### Information supplied
/-- `Bᵐ ⊗ ℂ = Dᵐ ⊗ ℂ` for all `m` on an abelian variety gives the Hodge conjecture for it (Lefschetz `(1,1)`, cup products, tree theorems).
[cite: Gordon1999HodgeAVSurvey, §9.3] -/
private theorem hodgeConjectureFor_of_forall_hodgeClassSpan_eq_to (B : AbelianVariety ℂ)
    (h : ∀ n : ℕ, hodgeClassSpan B.dim B.X n = divisorClassesSpan B.X B.dim n) : HodgeConjectureFor B.dim B.X :=
  ⟨nonempty_hodgeModel_holds (Motives.AbelianVariety.isSmoothProjective_holds (A := B)),
    fun n _ hc hmm ↦ AbelianVariety.divisorClassesSpan_le_algebraicClasses B
      (fun b hb hb' ↦ lefschetzOneOne_rational_holds (Motives.AbelianVariety.isSmoothProjective_holds (A := B)) b hb hb') n
      ((h n) ▸ Submodule.subset_span ⟨hc, hmm⟩)⟩

/-- **`B•(Aⁿ) ⊗ ℂ = D•(Aⁿ) ⊗ ℂ` FOR EVERY REALISATION OF A TYPE OFF THE SUBFIELD LISTS (`g^{2m} = 1` on `Gal`, `m` odd)**: if `Φ` is of Weil type over no
imaginary quadratic subfield and, for every divisor `d ≠ 1` of `m`, has non-vanishing mixed differences along the prime torsion over every CM subfield of degree
`2d` with cyclic Galois group, then `Φ` is nondegenerate and all Hodge classes on all powers of every abelian variety of type `(K; Φ)` are generated by
divisor classes (tree `IsNondegenerate.hodgeClassSpan_pow_eq_divisorClassesSpan`). [cite: Kubota1965, §4 Lemma 2] [cite: Gordon1999HodgeAVSurvey, Thm. 6.4 and §9.3]
[cite: Hazama2003CyclicCM, Prop. 4.3 and Thm. 4.8] -/
theorem hodgeClassSpan_pow_eq_divisorClassesSpan_of_forall_intermediateField (hodd : ¬ 2 ∣ m) (hexp : ∀ g : K ≃ₐ[ℚ] K, g ^ (2 * m) = 1)
    (hW : ∀ F : IntermediateField ℚ K, Module.finrank ℚ F = 2 → ¬ IsTotallyReal F →
        ¬ ∀ τ : F →+* ℂ, {φ : K →+* ℂ | φ.comp (algebraMap F K) = τ ∧ φ ∈ Φ.1}.ncard =
          {φ : K →+* ℂ | φ.comp (algebraMap F K) = τ ∧ φ ∉ Φ.1}.ncard)
    (hD : ∀ d : ℕ, d ∣ m → d ≠ 1 → ∀ F : IntermediateField ℚ K, Module.finrank ℚ F = 2 * d → ¬ IsTotallyReal F → IsCyclic (F ≃ₐ[ℚ] F) →
        ∀ [IsAbelianGalois ℚ F],
        ¬ ∀ σ : ↥d.primeFactors → (F ≃ₐ[ℚ] F), (∀ q, σ q ^ (q : ℕ) = 1) → ∀ τ : F →+* ℂ,
          ∑ ε : ↥d.primeFactors → Bool, (∏ q, (if ε q then (-1 : ℤ) else 1)) *
            ({φ : K →+* ℂ | φ.comp (algebraMap F K) = τ.comp (∏ q, (if ε q then σ q else 1)).toRingEquiv.toRingHom ∧
              φ ∈ Φ.1}.ncard : ℤ) = 0)
    (hA : IsCMTypeRealisation Φ A ι θ) (n k : ℕ) :
    hodgeClassSpan (⨁ fun _ : Fin n => A).dim (⨁ fun _ : Fin n => A).X k =
      divisorClassesSpan (⨁ fun _ : Fin n => A).X (⨁ fun _ : Fin n => A).dim k :=
  ((isNondegenerate_iff_forall_intermediateField hodd hexp Φ).2 ⟨hW, hD⟩).hodgeClassSpan_pow_eq_divisorClassesSpan hA n k

/-- **THE HODGE CONJECTURE FOR ALL POWERS OF EVERY REALISATION OF A TYPE OFF THE SUBFIELD LISTS (`g^{2m} = 1` on `Gal`, `m` odd)** — UNCONDITIONAL, any
realisation, hypotheses on the lattice of subfields only. [cite: Gordon1999HodgeAVSurvey, Thm. 6.4 and §9.3] [cite: Kubota1965, §4 Lemma 2] [cite: Deligne2000, §1] -/
theorem hodgeConjectureFor_pow_of_forall_intermediateField (hodd : ¬ 2 ∣ m) (hexp : ∀ g : K ≃ₐ[ℚ] K, g ^ (2 * m) = 1)
    (hW : ∀ F : IntermediateField ℚ K, Module.finrank ℚ F = 2 → ¬ IsTotallyReal F →
        ¬ ∀ τ : F →+* ℂ, {φ : K →+* ℂ | φ.comp (algebraMap F K) = τ ∧ φ ∈ Φ.1}.ncard =
          {φ : K →+* ℂ | φ.comp (algebraMap F K) = τ ∧ φ ∉ Φ.1}.ncard)
    (hD : ∀ d : ℕ, d ∣ m → d ≠ 1 → ∀ F : IntermediateField ℚ K, Module.finrank ℚ F = 2 * d → ¬ IsTotallyReal F → IsCyclic (F ≃ₐ[ℚ] F) →
        ∀ [IsAbelianGalois ℚ F],
        ¬ ∀ σ : ↥d.primeFactors → (F ≃ₐ[ℚ] F), (∀ q, σ q ^ (q : ℕ) = 1) → ∀ τ : F →+* ℂ,
          ∑ ε : ↥d.primeFactors → Bool, (∏ q, (if ε q then (-1 : ℤ) else 1)) *
            ({φ : K →+* ℂ | φ.comp (algebraMap F K) = τ.comp (∏ q, (if ε q then σ q else 1)).toRingEquiv.toRingHom ∧
              φ ∈ Φ.1}.ncard : ℤ) = 0)
    (hA : IsCMTypeRealisation Φ A ι θ) (n : ℕ) :
    HodgeConjectureFor (⨁ fun _ : Fin n => A).dim (⨁ fun _ : Fin n => A).X :=
  hodgeConjectureFor_of_forall_hodgeClassSpan_eq_to _
    fun k ↦ hodgeClassSpan_pow_eq_divisorClassesSpan_of_forall_intermediateField hodd hexp hW hD hA n k

end Varieties

/-! ## §4 The cyclotomic fields `ℚ(ζ_N)` with `u^{2m} = 1` on `(ℤ/N)ˣ`, `m` odd; the levels `127, 151, 209, 324` -/

section Cyclotomic

open Literature.AlgebraicGeometry.Motives (AbelianVariety)
open Literature.AlgebraicGeometry.HodgeTheory
open Literature.AlgebraicGeometry.ComplexMultiplication (IsCMTypeRealisation)
open _root_.CategoryTheory _root_.CategoryTheory.Limits

variable {N m : ℕ} {L : Type} [Field L] [NumberField L]
  {Φ : CMType L} {A : AbelianVariety ℂ} {ι : 𝓞 L →+* End A} {θ : L →+* Module.End ℂ (complexBetti A.X 1)}

/-- **The Hodge conjecture for all powers of every abelian variety with CM by `ℚ(ζ_N)`, `(ℤ/N)ˣ` of exponent dividing `2m` (`m` odd), whose type is off
the subfield lists** (Weil type over no imaginary quadratic subfield; non-vanishing mixed differences along the prime torsion over every CM subfield of
degree `2d`, `1 ≠ d ∣ m`, with cyclic Galois group).  Instance hypotheses `[IsCMField L] [IsAbelianGalois ℚ L]` as in the neighbours (true for `ℚ(ζ_N)`,
`N > 2`, tree `cm_abelian_pow_eq_one_of_isCyclotomicExtension`). [cite: Gordon1999HodgeAVSurvey, Thm. 6.4 and §9.3] [cite: Washington1997, Ch. 2 Thm. 2.5] -/
theorem hodgeConjectureFor_pow_of_forall_intermediateField_of_isCyclotomicExtension [NeZero N] [IsCyclotomicExtension {N} ℚ L]
    [IsCMField L] [IsAbelianGalois ℚ L] (h2N : 2 < N) (hodd : ¬ 2 ∣ m) (hN : ∀ u : (ZMod N)ˣ, u ^ (2 * m) = 1)
    (hW : ∀ F : IntermediateField ℚ L, Module.finrank ℚ F = 2 → ¬ IsTotallyReal F →
        ¬ ∀ τ : F →+* ℂ, {φ : L →+* ℂ | φ.comp (algebraMap F L) = τ ∧ φ ∈ Φ.1}.ncard =
          {φ : L →+* ℂ | φ.comp (algebraMap F L) = τ ∧ φ ∉ Φ.1}.ncard)
    (hD : ∀ d : ℕ, d ∣ m → d ≠ 1 → ∀ F : IntermediateField ℚ L, Module.finrank ℚ F = 2 * d → ¬ IsTotallyReal F → IsCyclic (F ≃ₐ[ℚ] F) →
        ∀ [IsAbelianGalois ℚ F],
        ¬ ∀ σ : ↥d.primeFactors → (F ≃ₐ[ℚ] F), (∀ q, σ q ^ (q : ℕ) = 1) → ∀ τ : F →+* ℂ,
          ∑ ε : ↥d.primeFactors → Bool, (∏ q, (if ε q then (-1 : ℤ) else 1)) *
            ({φ : L →+* ℂ | φ.comp (algebraMap F L) = τ.comp (∏ q, (if ε q then σ q else 1)).toRingEquiv.toRingHom ∧
              φ ∈ Φ.1}.ncard : ℤ) = 0)
    (hA : IsCMTypeRealisation Φ A ι θ) (n : ℕ) :
    HodgeConjectureFor (⨁ fun _ : Fin n => A).dim (⨁ fun _ : Fin n => A).X :=
  hodgeConjectureFor_pow_of_forall_intermediateField hodd (cm_abelian_pow_eq_one_of_isCyclotomicExtension h2N hN L).2.2.1 hW hD hA n

/-! ### The levels `127` (`ℤ/126`, `m = 63 = 3²·7`), `151` (`ℤ/150`, `m = 75 = 3·5²`), `209` (`ℤ/10 × ℤ/18`, `m = 45`), `324` (`ℤ/2 × ℤ/54`, `m = 27`):
the first cyclotomic fields whose odd exponent part is neither squarefree nor the square of a prime -/

/-- `u¹²⁶ = 1` for every unit of `ℤ/127` (`127` prime; kernel decision on residues). [cite: Washington1997, Ch. 2 Thm. 2.5] -/
theorem units_pow_oneHundredTwentySix_oneHundredTwentySeven (u : (ZMod 127)ˣ) : u ^ (2 * 63) = 1 := by
  have h : ∀ a : ZMod 127, Nat.Coprime a.val 127 → a ^ 126 = 1 := by decide +kernel
  exact Units.ext (by rw [Units.val_pow_eq_pow_val, h _ (ZMod.val_coe_unit_coprime u), Units.val_one])

/-- `u¹⁵⁰ = 1` for every unit of `ℤ/151` (`151` prime). [cite: Washington1997, Ch. 2 Thm. 2.5] -/
theorem units_pow_oneHundredFifty_oneHundredFiftyOne (u : (ZMod 151)ˣ) : u ^ (2 * 75) = 1 := by
  have h : ∀ a : ZMod 151, Nat.Coprime a.val 151 → a ^ 150 = 1 := by decide +kernel
  exact Units.ext (by rw [Units.val_pow_eq_pow_val, h _ (ZMod.val_coe_unit_coprime u), Units.val_one])

/-- `u⁹⁰ = 1` for every unit of `ℤ/209` (`209 = 11·19`, `(ℤ/209)ˣ ≅ ℤ/10 × ℤ/18` of exponent `90`). [cite: Washington1997, Ch. 2 Thm. 2.5] -/
theorem units_pow_ninety_twoHundredNine (u : (ZMod 209)ˣ) : u ^ (2 * 45) = 1 := by
  have h : ∀ a : ZMod 209, Nat.Coprime a.val 209 → a ^ 90 = 1 := by decide +kernel
  exact Units.ext (by rw [Units.val_pow_eq_pow_val, h _ (ZMod.val_coe_unit_coprime u), Units.val_one])

/-- `u⁵⁴ = 1` for every unit of `ℤ/324` (`324 = 4·81`, `(ℤ/324)ˣ ≅ ℤ/2 × ℤ/54` of exponent `54`). [cite: Washington1997, Ch. 2 Thm. 2.5] -/
theorem units_pow_fiftyFour_threeHundredTwentyFour (u : (ZMod 324)ˣ) : u ^ (2 * 27) = 1 := by
  have h : ∀ a : ZMod 324, Nat.Coprime a.val 324 → a ^ 54 = 1 := by decide +kernel
  exact Units.ext (by rw [Units.val_pow_eq_pow_val, h _ (ZMod.val_coe_unit_coprime u), Units.val_one])

/-- **`ℚ(ζ₁₂₇)`: THE HODGE CONJECTURE FOR ALL POWERS of every abelian variety with complex multiplication by `ℚ(ζ₁₂₇)` (CM `63`-folds; `Gal ≅ ℤ/126`,
`126 = 2·3²·7`) whose type is NOT of Weil type over the imaginary quadratic subfield `ℚ(√−127)` and has non-vanishing mixed differences along the prime torsion over
every CM subfield of degree `2d`, `d ∈ {3, 7, 9, 21, 63}`** (one CM subfield per degree, all with cyclic Galois group) — UNCONDITIONAL.
[cite: Gordon1999HodgeAVSurvey, Thm. 6.4 and §9.3] [cite: Kubota1965, §4 Lemma 2] [cite: Hazama2003CyclicCM, Thm. 4.8] [cite: Washington1997, Ch. 2 Thm. 2.5] -/
theorem hodgeConjectureFor_pow_of_forall_intermediateField_oneHundredTwentySeven [IsCyclotomicExtension {127} ℚ L] [IsCMField L]
    [IsAbelianGalois ℚ L]
    (hW : ∀ F : IntermediateField ℚ L, Module.finrank ℚ F = 2 → ¬ IsTotallyReal F →
        ¬ ∀ τ : F →+* ℂ, {φ : L →+* ℂ | φ.comp (algebraMap F L) = τ ∧ φ ∈ Φ.1}.ncard =
          {φ : L →+* ℂ | φ.comp (algebraMap F L) = τ ∧ φ ∉ Φ.1}.ncard)
    (hD : ∀ d : ℕ, d ∣ 63 → d ≠ 1 → ∀ F : IntermediateField ℚ L, Module.finrank ℚ F = 2 * d → ¬ IsTotallyReal F → IsCyclic (F ≃ₐ[ℚ] F) →
        ∀ [IsAbelianGalois ℚ F],
        ¬ ∀ σ : ↥d.primeFactors → (F ≃ₐ[ℚ] F), (∀ q, σ q ^ (q : ℕ) = 1) → ∀ τ : F →+* ℂ,
          ∑ ε : ↥d.primeFactors → Bool, (∏ q, (if ε q then (-1 : ℤ) else 1)) *
            ({φ : L →+* ℂ | φ.comp (algebraMap F L) = τ.comp (∏ q, (if ε q then σ q else 1)).toRingEquiv.toRingHom ∧
              φ ∈ Φ.1}.ncard : ℤ) = 0)
    (hA : IsCMTypeRealisation Φ A ι θ) (n : ℕ) :
    HodgeConjectureFor (⨁ fun _ : Fin n => A).dim (⨁ fun _ : Fin n => A).X :=
  haveI : NeZero (127 : ℕ) := ⟨by norm_num⟩
  hodgeConjectureFor_pow_of_forall_intermediateField_of_isCyclotomicExtension (N := 127) (m := 63) (by norm_num) (by norm_num)
    units_pow_oneHundredTwentySix_oneHundredTwentySeven hW hD hA n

### Task prompt
Across the data above, how many lines carry the word "degree"? Only the number is needed.

### Answer for this exercise
3